=== Dataset content ===

import Summits.AnomalousDissipation.AnomalousDissipation.Theorems.SawtoothPulseCascadeK1LocalisedCascadeKHStableDetuning
import Mathlib.Analysis.Real.Pi.Bounds

/-!
# K2 lane (route-2 `SawtoothPulseCascade`, crux dir `K1LocalisedCascade`): the stable kink-sheet block ROTATES — `ω(k,β) ≥ 0.55·k` for `k ≥ 1`

Sequel of `…KHStableDetuning` (ACL item stmt-AnomalousDissipation-19491; S2-cert forced part / P1″). The single-mode forcing of the sheet block has, besides the
kink phases `e^{∓iπks/2}`, a FREQUENCY-ZERO component (the trough/crest end points, `…KHForcingClosedForm`); its Duhamel integral against the block's
`e^{±iωt}` is detuned by `ω` itself, so a LOWER bound on the rotation rate is needed:
* `normSq_sawS_le`: `|S_β(k)|² ≤ q/(k²(1−q)²)` (`q = e^{−2πk}`; denominator `1 − 2q cos + q² ≥ (1−q)²`, `2 + 2cos ≤ 4`);
* `kh_p_ge`: `π/2 + 2Σ₀(k,β) ≥ 0.5657` for `k ≥ 1`; `sawC2_ge`: `c²(k,β) ≥ 0.3025` for `k ≥ 1`;
* **`omega_ge`**: `0.55·k ≤ k·√(max 0 c²(k,β))` for `k ≥ 1` — with `omega_le` the stable block's rate is pinned in `[0.55k, πk/2 − 399/401]`.
No definitions; no statement about the crux. [cite: Drazin2002, §8.3 (8.36)–(8.38)] [problem: turb]
-/

-- `Summit.<Summit>.<Problem>`: single-conjunct summit, the duplicate namespace segment is deliberate.
set_option linter.dupNamespace false

noncomputable section

namespace Summit.AnomalousDissipation.AnomalousDissipation.Theorems.SawtoothPulseCascade.K2PhaseBudget

open Set Literature.Analysis.FluidPDE.SawtoothCascade

/-- `|S_β(k)|² ≤ q/(k²(1−q)²)` for `k > 0`, `q = sawQ k`. [cite: Drazin2002, §8.3 (8.36)–(8.38)] -/
theorem normSq_sawS_le {k : ℝ} (hk : 0 < k) (β : ℝ) :
    Complex.normSq (sawS k β) ≤ sawQ k / (k ^ 2 * (1 - sawQ k) ^ 2) := by
  rw [normSq_sawS hk.ne' β]
  have hq0 : 0 < sawQ k := sawQ_pos k
  have hq1 : sawQ k < 1 := sawQ_lt_one hk
  set q := sawQ k with hq
  have hc := Real.cos_le_one (2 * Real.pi * β)
  have hc' := Real.neg_one_le_cos (2 * Real.pi * β)
  have h1q : 0 < 1 - q := by linarith
  have hD : (1 - q) ^ 2 ≤ 1 - 2 * q * Real.cos (2 * Real.pi * β) + q ^ 2 := by nlinarith
  have hD0 : 0 < 1 - 2 * q * Real.cos (2 * Real.pi * β) + q ^ 2 := lt_of_lt_of_le (by positivity) hD
  have hE : Real.exp (-(k * Real.pi)) ^ 2 = q := by
    rw [hq]; unfold sawQ; rw [← Real.exp_nat_mul]; congr 1; push_cast; ring
  -- `(e^{−kπ}/(2k))² (1−q)² (2+2cos) / D² ≤ (q/(4k²)) (1−q)² · 4 / (1−q)⁴`
  have hnum : (Real.exp (-(k * Real.pi)) / (2 * k)) ^ 2 * ((1 - q) ^ 2 * (2 + 2 * Real.cos (2 * Real.pi * β))) ≤
      q / (4 * k ^ 2) * ((1 - q) ^ 2 * 4) := by
    rw [div_pow, hE, show (2 * k) ^ 2 = 4 * k ^ 2 by ring]
    apply mul_le_mul_of_nonneg_left _ (by positivity)
    nlinarith
  have hden : (1 - q) ^ 2 * (1 - q) ^ 2 ≤ (1 - 2 * q * Real.cos (2 * Real.pi * β) + q ^ 2) ^ 2 := by
    rw [← mul_pow]; rw [show ((1 - q) * (1 - q)) = (1 - q) ^ 2 by ring]
    exact pow_le_pow_left₀ (by positivity) hD 2
  calc (Real.exp (-(k * Real.pi)) / (2 * k)) ^ 2 * ((1 - q) ^ 2 * (2 + 2 * Real.cos (2 * Real.pi * β))) /
        (1 - 2 * q * Real.cos (2 * Real.pi * β) + q ^ 2) ^ 2
      ≤ q / (4 * k ^ 2) * ((1 - q) ^ 2 * 4) / ((1 - q) ^ 2 * (1 - q) ^ 2) := by
        apply div_le_div₀ (by positivity) hnum (by positivity) hden
    _ = q / (k ^ 2 * (1 - q) ^ 2) := by field_simp

/-- `π/2 + 2Σ₀(k,β) ≥ 0.5657` for `k ≥ 1` (`2Σ₀ ≥ −(1+q)/(k(1−q)) ≥ −401/399`, `π > 3.1415`). [cite: Drazin2002, §8.3 (8.36)–(8.38)] -/
theorem kh_p_ge {k : ℝ} (hk : 1 ≤ k) (β : ℝ) : 0.5657 ≤ Real.pi / 2 + 2 * sawSigma0 k β := by
  have hk0 : 0 < k := by linarith
  have h := le_sawSigma0_of_pos hk0 β
  have hq0 : 0 < sawQ k := sawQ_pos k
  have hq := sawQ_le_of_one_le hk
  have hπ : (3.1415 : ℝ) < Real.pi := Real.pi_gt_d4
  set q := sawQ k
  have h1q : 0 < 1 - q := by linarith
  have hb : (1 + q) / (2 * k * (1 - q)) ≤ 401 / 798 := by
    rw [div_le_div_iff₀ (by positivity) (by norm_num)]
    nlinarith
  have : -(1 + q) / (2 * k * (1 - q)) = -((1 + q) / (2 * k * (1 - q))) := by rw [neg_div]
  rw [this] at h
  linarith

/-- `c²(k,β) ≥ 0.3025` for `k ≥ 1` (`c² = p² − 4|S|²`, `p ≥ 0.5657`, `4|S|² ≤ 4q/(k²(1−q)²) ≤ 0.0101`). [cite: Drazin2002, §8.3 (8.36)–(8.38)] -/
theorem sawC2_ge {k : ℝ} (hk : 1 ≤ k) (β : ℝ) : 0.3025 ≤ sawC2 k β := by
  have hk0 : 0 < k := by linarith
  unfold sawC2
  have hp := kh_p_ge hk β
  have hS := normSq_sawS_le hk0 β
  have hq0 : 0 < sawQ k := sawQ_pos k
  have hq := sawQ_le_of_one_le hk
  set q := sawQ k
  have h1q : 0 < 1 - q := by linarith
  have hS' : sawQ k / (k ^ 2 * (1 - sawQ k) ^ 2) ≤ 1 / 396 := by
    rw [div_le_div_iff₀ (by positivity) (by norm_num)]
    have hk2 : 1 ≤ k ^ 2 := by nlinarith
    nlinarith [mul_le_mul hk2 (show (399/400 : ℝ) ^ 2 ≤ (1 - q) ^ 2 by nlinarith) (by positivity) (by positivity)]
  have hp2 : (0.5657 : ℝ) ^ 2 ≤ (Real.pi / 2 + 2 * sawSigma0 k β) ^ 2 := pow_le_pow_left₀ (by norm_num) hp 2
  nlinarith

/-- **The stable block rotates: `0.55·k ≤ ω(k,β) = k·√(max 0 c²(k,β))`** for `k ≥ 1`. [cite: Drazin2002, §8.3 (8.36)–(8.38)] -/
theorem omega_ge {k : ℝ} (hk : 1 ≤ k) (β : ℝ) : 0.55 * k ≤ k * Real.sqrt (max 0 (sawC2 k β)) := by
  have hk0 : 0 < k := by linarith
  have hc := sawC2_ge hk β
  have h1 : (0.55 : ℝ) ≤ Real.sqrt (max 0 (sawC2 k β)) := by
    rw [show (0.55 : ℝ) = Real.sqrt (0.55 ^ 2) by rw [Real.sqrt_sq (by norm_num)]]
    exact Real.sqrt_le_sqrt (le_max_of_le_right (by nlinarith))
  nlinarith

end Summit.AnomalousDissipation.AnomalousDissipation.Theorems.SawtoothPulseCascade.K2PhaseBudget

end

===

Given the data above, transcribe exactly the lines from the one containing "nlinarith [mul_le_mul hk2" down to the one containing "have hc := sawC2_ge hk β", and no others.

    nlinarith [mul_le_mul hk2 (show (399/400 : ℝ) ^ 2 ≤ (1 - q) ^ 2 by nlinarith) (by positivity) (by positivity)]
  have hp2 : (0.5657 : ℝ) ^ 2 ≤ (Real.pi / 2 + 2 * sawSigma0 k β) ^ 2 := pow_le_pow_left₀ (by norm_num) hp 2
  nlinarith

/-- **The stable block rotates: `0.55·k ≤ ω(k,β) = k·√(max 0 c²(k,β))`** for `k ≥ 1`. [cite: Drazin2002, §8.3 (8.36)–(8.38)] -/
theorem omega_ge {k : ℝ} (hk : 1 ≤ k) (β : ℝ) : 0.55 * k ≤ k * Real.sqrt (max 0 (sawC2 k β)) := by
  have hk0 : 0 < k := by linarith
  have hc := sawC2_ge hk β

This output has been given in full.